/-!
# BalabanUVNodes ∕ N13 — THE SHARP LOWER COUPLING-SLOPE THRESHOLD OF THE NORMALISATION: letters growing like `a·log(1∕g_j)·|T^{(j)*}|` with `4a < d(𝔤)` are refuted by (B) + END once the
# couplings of the first `j₀` scales stay comparable from ABOVE; with p647277 the slope band COLLAPSES to print's point `a = d(𝔤)∕4`

(Track A, DAG node N13 = [B16]; cluster K1 — K1⁹ `StabilityBRunRowsAtRecordR13SepCoPHV` = stmt-QuantumFields-27364, helper; seat `pub-ymgap-dag-n13-w3` g6, INTENT-6; 2026-08-28; count-neutral.)

THE POINT (LOCATED, count-neutral).  p640937 (g5) refuted letters of log-slope `a` with `2(1−L⁻⁴)(d(𝔤)−a) − (3∕2)d(𝔤) > 0`, a hair below `d(𝔤)∕4`: its §1 dropped EVERY scale `j ≥ 1` in
`E(P) = Σ_j [d(𝔤) log g_j + log σ₀ + …]·|T^{(j)*}|` (only `log g_j ≤ 0` was known there).  Under (H_up) — UPPER COUPLING COMPARABILITY `g_j⁻² ≥ g₀⁻² − B_j` along `γ_c`-windowed runs with a
fixed non-decreasing `B : ℕ → ℝ` (K1⁹'s row (i) `|β_k − b_k| ≤ r` with (0.20) gives it with `B_j = Σ_{i<j}(b_i + r)⁺`; the cone sequel derives it) — the first `j₀` scales have `g_j² ≤ 2g₀²`
as soon as `g₀² B_{j₀} ≤ ½`, and they carry the weight `4(1 − L^{−4j₀})|T₁^{(0)}|` of `E`; so the threshold becomes `4a < d(𝔤)` EXACTLY (choose `j₀` with `16 L^{−4j₀}(d−a) ≤ d − 4a`).
With the UPPER threshold `4a > d(𝔤)` of p647277 (modulo the last-step floor (H_low) and (H_cmp)), TWO-SIDED letters of slope `a` are possible only at `a = d(𝔤)∕4`: print's value.
* §1 `card_site_zero_eq_pow_mul` (`|T₁^{(0)}| = L^{4j₀}·|T₁^{(j₀)}|`, `j₀ ≤ K`), `EOfRecord₁₃_le_of_logSlope_keepScales` — `K ≥ j₀`, `0 < g_j ≤ γ ≤ 1`, `log g₀ ≤ −½`, and `log g_j ≤ log g₀ + ½` for
  `j < j₀` ⟹ `E(P) ≤ 4(d(𝔤)−a)(log g₀ + ½)(1 − L^{−4j₀})|T₁^{(0)}| + 4(|log σ₀| + C_w)|T₁^{(0)}|`.
* §2 ★★★ `false_of_endStatementBPrinted_of_endpointExistence_of_logSlope_sharp` — `a ≤ d(𝔤)`, `4a < d(𝔤)`, `0 ≤ C_w`; letters of slope AT MOST `a` + (H_up) + (B)(datumⱽ) + END ⟹ `False`.
  ROAD: `κ″ = d − 4a`; `j₀ = ⌈16(d−a)∕κ″⌉` (so `4(d−a)L^{−4j₀} ≤ κ″∕4` by `L^{4j₀} ≥ j₀`); END gives `g` and runs for all `K`; for `K ≥ max(j₀, 4d∕κ″, 2|ep g|)` and
  `γ ≤ min(e^{−½}, (2B⁺_{j₀})^{−1∕2}·…, e^{−2C∕κ″})`: `(κ″∕2)·X ≤ C − ½` against `(κ″∕2)X ≥ C` (`X = log g₀⁻¹`; lower bound on `log Z` = p639903, upper window half = p625602).
* §3 ★★★ `four_mul_slope_eq_dim_of_endStatementBPrinted_of_endpointExistence` — TWO-SIDED letters of slope `a` + (H_up) + (H_cmp) + (H_low) + (B) + END ⟹ `4a = d(𝔤)`.
HONEST FRAMING: count-neutral; nothing of Bałaban's asserted or refuted — the excluded classes are the TREE's numerics slots, under displayed (H_up) (and (H_cmp), (H_low) in §3); K1⁹ NEITHER proved
NOR refuted; no skeleton ∕ route text changed; N13 NOT discharged; counts UNMOVED (typed 28∕28 · discharged 5∕27 · A 5∕28); R4 closes the conditional finite-𝕋⁴ rung `BalabanLadder.UV` only — the
Yang–Mills mass gap (Clay) is NOT proved by any of this; nothing continuum ∕ ℝ⁴ ∕ OS.  No `sorry`, `def`, `instance`, `notation`.
-/

noncomputable section

open MeasureTheory
open scoped BigOperators

namespace Summit.QuantumFields.YangMills.BalabanUVNodes.N13NormalisationSharpLowerSlopeThresholdAtRecord13SepCoPHV

open Literature.MathematicalPhysics.QuantumFieldTheory.Balaban1983to89
open Literature.MathematicalPhysics.QuantumFieldTheory.Balaban1983to89.T4Continuum
open Literature.MathematicalPhysics.QuantumFieldTheory.Balaban1983to89.Node00
open Literature.MathematicalPhysics.QuantumFieldTheory.Balaban1983to89.FlowStepRuns (genSeq genSeq_zero)
open Missing T4StabilitySocket
open Summit.QuantumFields.YangMills.BalabanUVNodes.N13UV01LevelZeroAtRecord13 (tstarCount_P_nonneg sum_tstarCount_P_range sum_tstarCount_P_range_le)
open Summit.QuantumFields.YangMills.BalabanUVNodes.N13GaugeFixingAxialLayers (log_partitionFn_ge_axialLayers_specialUnitary_d4)
open Summit.QuantumFields.YangMills.BalabanUVNodes.N13NormalisationWindowOfCor3AtRecord13SepCoPHV (log_partitionFn_sub_E_le_of_cor3With)
open Summit.QuantumFields.YangMills.BalabanUVNodes.N13NormalisationNoGoCouplingBlindAtRecord13SepCoPHV (dimSU_cast card_site_zero_eq card_site_top_pos le_L_pow)
open Summit.QuantumFields.YangMills.BalabanUVNodes.N13NormalisationSlopeThresholdAtRecord13SepCoPHV (le_sitesPerDir_zero)
open Summit.QuantumFields.YangMills.BalabanUVNodes.N13NormalisationUpperSlopeThresholdAtRecord13SepCoPHV
  (false_of_endStatementBPrinted_of_endpointExistence_of_logSlopeLower)

variable {F : T4Family} {N : ℕ} [NeZero N]

/-! ## §1. Keeping the first `j₀` scales in `E(P)` -/

section EBound

variable (θ : Stage13Params F N) (P : B12.RunParams)

omit [NeZero N] in
/-- **`|T₁^{(0)}| = L^{4j₀}·|T₁^{(j₀)}|`** on the `K`-th torus for `j₀ ≤ K` (`|T₁^{(j)}| = (2L^{m+K−j})⁴`). [cite: Balaban1987RG1, (0.1) p.251 (bookkeeping)] -/
theorem card_site_zero_eq_pow_mul (K j₀ : ℕ) (hj : j₀ ≤ K) :
    (Fintype.card (Site (F.P K) 0) : ℝ) = ((F.L : ℝ) ^ j₀) ^ 4 * (Fintype.card (Site (F.P K) j₀) : ℝ) := by
  have h0 : Fintype.card (Site (F.P K) 0) = (2 * F.L ^ (F.m + K)) ^ 4 := by
    rw [Site.card_site]; simp [Params.sitesPerDir]
  have hj' : Fintype.card (Site (F.P K) j₀) = (2 * F.L ^ (F.m + K - j₀)) ^ 4 := by
    rw [Site.card_site]; simp [Params.sitesPerDir]
  have hsplit : F.L ^ (F.m + K) = F.L ^ j₀ * F.L ^ (F.m + K - j₀) := by
    rw [← pow_add]; congr 1; omega
  rw [h0, hj', hsplit]; push_cast; ring

/-- **`E(P)` OF A SLOPE-`a` WITNESS, KEEPING THE FIRST `j₀` SCALES** (`j₀ ≤ K`, `0 < g_j ≤ γ ≤ 1`, `a ≤ d(𝔤)`, `0 ≤ C_w`, `log g₀ ≤ −½`, and `log g_j ≤ log g₀ + ½` for `j < j₀`):
if for `j < K` `−logz_j·(L⁴−1)|T₁^{(j+1)}| + Efl_j ≤ (a·(−log g_j) + C_w)·|T^{(j)*}|`, then
`E(P) ≤ 4(d(𝔤) − a)(log g₀ + ½)(1 − L^{−4j₀})·|T₁^{(0)}| + 4(|log σ₀| + C_w)·|T₁^{(0)}|` (scales `j ≥ j₀` dropped by `log g_j ≤ 0`; `Σ_{j<j₀}|T^{(j)*}| = 4(|T₁^{(0)}| − |T₁^{(j₀)}|)`).
[cite: Balaban1988Convergent, (1.15) p.249, Thm 1 p.262 (the shape of `E`; bookkeeping); Balaban1987RG1, (0.15) p.254] -/
theorem EOfRecord₁₃_le_of_logSlope_keepScales {a Cw : ℝ} (ha : a ≤ ((dimSU N : ℕ) : ℝ)) (hCw : 0 ≤ Cw) (j₀ : ℕ) (hj₀ : j₀ ≤ P.K)
    (hw : ∀ j, j < P.K → 0 < gOfRecord₁₃ F N θ P j → gOfRecord₁₃ F N θ P j ≤ 1 →
      -(θ.logz P j) * ((((F.P P.K).L : ℝ) ^ 4 - 1) * sitesCard (F.P P.K) (j + 1)) + θ.Efl P j ≤
        (a * (-Real.log (gOfRecord₁₃ F N θ P j)) + Cw) * tstarCount (F.P P.K) j)
    (hup : ∀ j, j < j₀ → Real.log (gOfRecord₁₃ F N θ P j) ≤ Real.log P.g0 + 1 / 2) (hg0 : Real.log P.g0 ≤ -(1 / 2))
    {γ : ℝ} (hγ : γ ≤ 1) (hI : ∀ k, k ≤ P.K → 0 < gOfRecord₁₃ F N θ P k ∧ gOfRecord₁₃ F N θ P k ≤ γ) :
    EOfRecord₁₃ F N θ P ≤ 4 * (((dimSU N : ℕ) : ℝ) - a) * (Real.log P.g0 + 1 / 2) * (1 - (((F.L : ℝ) ^ j₀) ^ 4)⁻¹) * (Fintype.card (Site (F.P P.K) 0) : ℝ)
      + 4 * (|θ.ν.logσ₀| + Cw) * (Fintype.card (Site (F.P P.K) 0) : ℝ) := by
  have hE : EOfRecord₁₃ F N θ P = ∑ j ∈ Finset.range P.K, eStepOfRecord N θ.ν (θ.Efl P) (θ.logz P) (gOfRecord₁₃ F N θ P) (F.P P.K) j := rfl
  set d : ℝ := ((dimSU N : ℕ) : ℝ) with hd
  have hda : 0 ≤ d - a := by linarith
  set c : ℝ := (d - a) * (Real.log P.g0 + 1 / 2) with hc
  have hc0 : c ≤ 0 := mul_nonpos_of_nonneg_of_nonpos hda (by linarith)
  -- per-step bound: `e_j ≤ (if j < j₀ then c else 0)·t_j + (|log σ₀| + C_w)·t_j`
  have hstep : ∀ j ∈ Finset.range P.K, eStepOfRecord N θ.ν (θ.Efl P) (θ.logz P) (gOfRecord₁₃ F N θ P) (F.P P.K) j ≤
      c * (if j < j₀ then tstarCount (F.P P.K) j else 0) + (|θ.ν.logσ₀| + Cw) * tstarCount (F.P P.K) j := by
    intro j hj
    have hjK : j < P.K := Finset.mem_range.mp hj
    have hg := hI j hjK.le
    have hlog : Real.log (gOfRecord₁₃ F N θ P j) ≤ 0 := Real.log_nonpos hg.1.le (hg.2.trans hγ)
    have hT : 0 ≤ tstarCount (F.P P.K) j := tstarCount_P_nonneg (F := F) (by simp; omega)
    have hwj := hw j hjK hg.1 (hg.2.trans hγ)
    have hσ : θ.ν.logσ₀ * tstarCount (F.P P.K) j ≤ |θ.ν.logσ₀| * tstarCount (F.P P.K) j :=
      mul_le_mul_of_nonneg_right (le_abs_self _) hT
    unfold eStepOfRecord
    rw [← hd]
    by_cases hjj : j < j₀
    · rw [if_pos hjj]
      have hdl : (d - a) * Real.log (gOfRecord₁₃ F N θ P j) * tstarCount (F.P P.K) j ≤ c * tstarCount (F.P P.K) j := by
        rw [hc]; exact mul_le_mul_of_nonneg_right (mul_le_mul_of_nonneg_left (hup j hjj) hda) hT
      nlinarith [hwj, hσ, hdl, hT]
    · rw [if_neg hjj, mul_zero, zero_add]
      have hneg : (d - a) * (Real.log (gOfRecord₁₃ F N θ P j) * tstarCount (F.P P.K) j) ≤ 0 :=
        mul_nonpos_of_nonneg_of_nonpos hda (mul_nonpos_of_nonpos_of_nonneg hlog hT)
      nlinarith [hwj, hσ, hneg, hT]
  rw [hE]
  refine (Finset.sum_le_sum hstep).trans ?_
  rw [Finset.sum_add_distrib, ← Finset.mul_sum, ← Finset.mul_sum]
  -- the kept scales: `Σ_{j<K} [j<j₀] t_j = Σ_{j<j₀} t_j = 4(|T₁^{(0)}| − |T₁^{(j₀)}|)`
  have hkept : ∑ j ∈ Finset.range P.K, (if j < j₀ then tstarCount (F.P P.K) j else 0) =
      4 * (Fintype.card (Site (F.P P.K) 0) : ℝ) - 4 * (Fintype.card (Site (F.P P.K) j₀) : ℝ) := by
    rw [← Finset.sum_range_add_sum_Ico _ hj₀]
    have h1 : ∑ j ∈ Finset.range j₀, (if j < j₀ then tstarCount (F.P P.K) j else 0) = ∑ j ∈ Finset.range j₀, tstarCount (F.P P.K) j :=
      Finset.sum_congr rfl fun j hj => if_pos (Finset.mem_range.1 hj)
    have h2 : ∑ j ∈ Finset.Ico j₀ P.K, (if j < j₀ then tstarCount (F.P P.K) j else 0) = 0 :=
      Finset.sum_eq_zero fun j hj => if_neg (not_lt.2 (Finset.mem_Ico.1 hj).1)
    rw [h1, h2, add_zero, sum_tstarCount_P_range (F := F) P.K j₀]
    unfold sitesCard
    ring
  have hsum : (|θ.ν.logσ₀| + Cw) * ∑ j ∈ Finset.range P.K, tstarCount (F.P P.K) j ≤ (|θ.ν.logσ₀| + Cw) * (4 * (Fintype.card (Site (F.P P.K) 0) : ℝ)) :=
    mul_le_mul_of_nonneg_left (sum_tstarCount_P_range_le (F := F) P.K P.K) (by positivity)
  have hcard := card_site_zero_eq_pow_mul (F := F) P.K j₀ hj₀
  have hL : (0 : ℝ) < ((F.L : ℝ) ^ j₀) ^ 4 := by
    have : (0 : ℝ) < F.L := by exact_mod_cast (lt_trans zero_lt_one F.hL.2)
    positivity
  have hj0card : (Fintype.card (Site (F.P P.K) j₀) : ℝ) = (((F.L : ℝ) ^ j₀) ^ 4)⁻¹ * (Fintype.card (Site (F.P P.K) 0) : ℝ) := by
    rw [hcard, ← mul_assoc, inv_mul_cancel₀ hL.ne', one_mul]
  rw [hkept, hj0card]
  have e1 : c * (4 * (Fintype.card (Site (F.P P.K) 0) : ℝ) - 4 * ((((F.L : ℝ) ^ j₀) ^ 4)⁻¹ * (Fintype.card (Site (F.P P.K) 0) : ℝ))) =
      4 * (d - a) * (Real.log P.g0 + 1 / 2) * (1 - (((F.L : ℝ) ^ j₀) ^ 4)⁻¹) * (Fintype.card (Site (F.P P.K) 0) : ℝ) := by rw [hc]; ring
  rw [e1]
  linarith [hsum]

end EBound

/-! ## §2. The sharp lower slope threshold -/

section NoGo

### Task objective
Everything from the line with "have hT : 0" through the line with "rw [← Finset.sum_range_add_sum_Ico _ hj₀]" in the listing above must be retyped exactly, with nothing added.

### Exercise result
    have hT : 0 ≤ tstarCount (F.P P.K) j := tstarCount_P_nonneg (F := F) (by simp; omega)
    have hwj := hw j hjK hg.1 (hg.2.trans hγ)
    have hσ : θ.ν.logσ₀ * tstarCount (F.P P.K) j ≤ |θ.ν.logσ₀| * tstarCount (F.P P.K) j :=
      mul_le_mul_of_nonneg_right (le_abs_self _) hT
    unfold eStepOfRecord
    rw [← hd]
    by_cases hjj : j < j₀
    · rw [if_pos hjj]
      have hdl : (d - a) * Real.log (gOfRecord₁₃ F N θ P j) * tstarCount (F.P P.K) j ≤ c * tstarCount (F.P P.K) j := by
        rw [hc]; exact mul_le_mul_of_nonneg_right (mul_le_mul_of_nonneg_left (hup j hjj) hda) hT
      nlinarith [hwj, hσ, hdl, hT]
    · rw [if_neg hjj, mul_zero, zero_add]
      have hneg : (d - a) * (Real.log (gOfRecord₁₃ F N θ P j) * tstarCount (F.P P.K) j) ≤ 0 :=
        mul_nonpos_of_nonneg_of_nonpos hda (mul_nonpos_of_nonpos_of_nonneg hlog hT)
      nlinarith [hwj, hσ, hneg, hT]
  rw [hE]
  refine (Finset.sum_le_sum hstep).trans ?_
  rw [Finset.sum_add_distrib, ← Finset.mul_sum, ← Finset.mul_sum]
  -- the kept scales: `Σ_{j<K} [j<j₀] t_j = Σ_{j<j₀} t_j = 4(|T₁^{(0)}| − |T₁^{(j₀)}|)`
  have hkept : ∑ j ∈ Finset.range P.K, (if j < j₀ then tstarCount (F.P P.K) j else 0) =
      4 * (Fintype.card (Site (F.P P.K) 0) : ℝ) - 4 * (Fintype.card (Site (F.P P.K) j₀) : ℝ) := by
    rw [← Finset.sum_range_add_sum_Ico _ hj₀]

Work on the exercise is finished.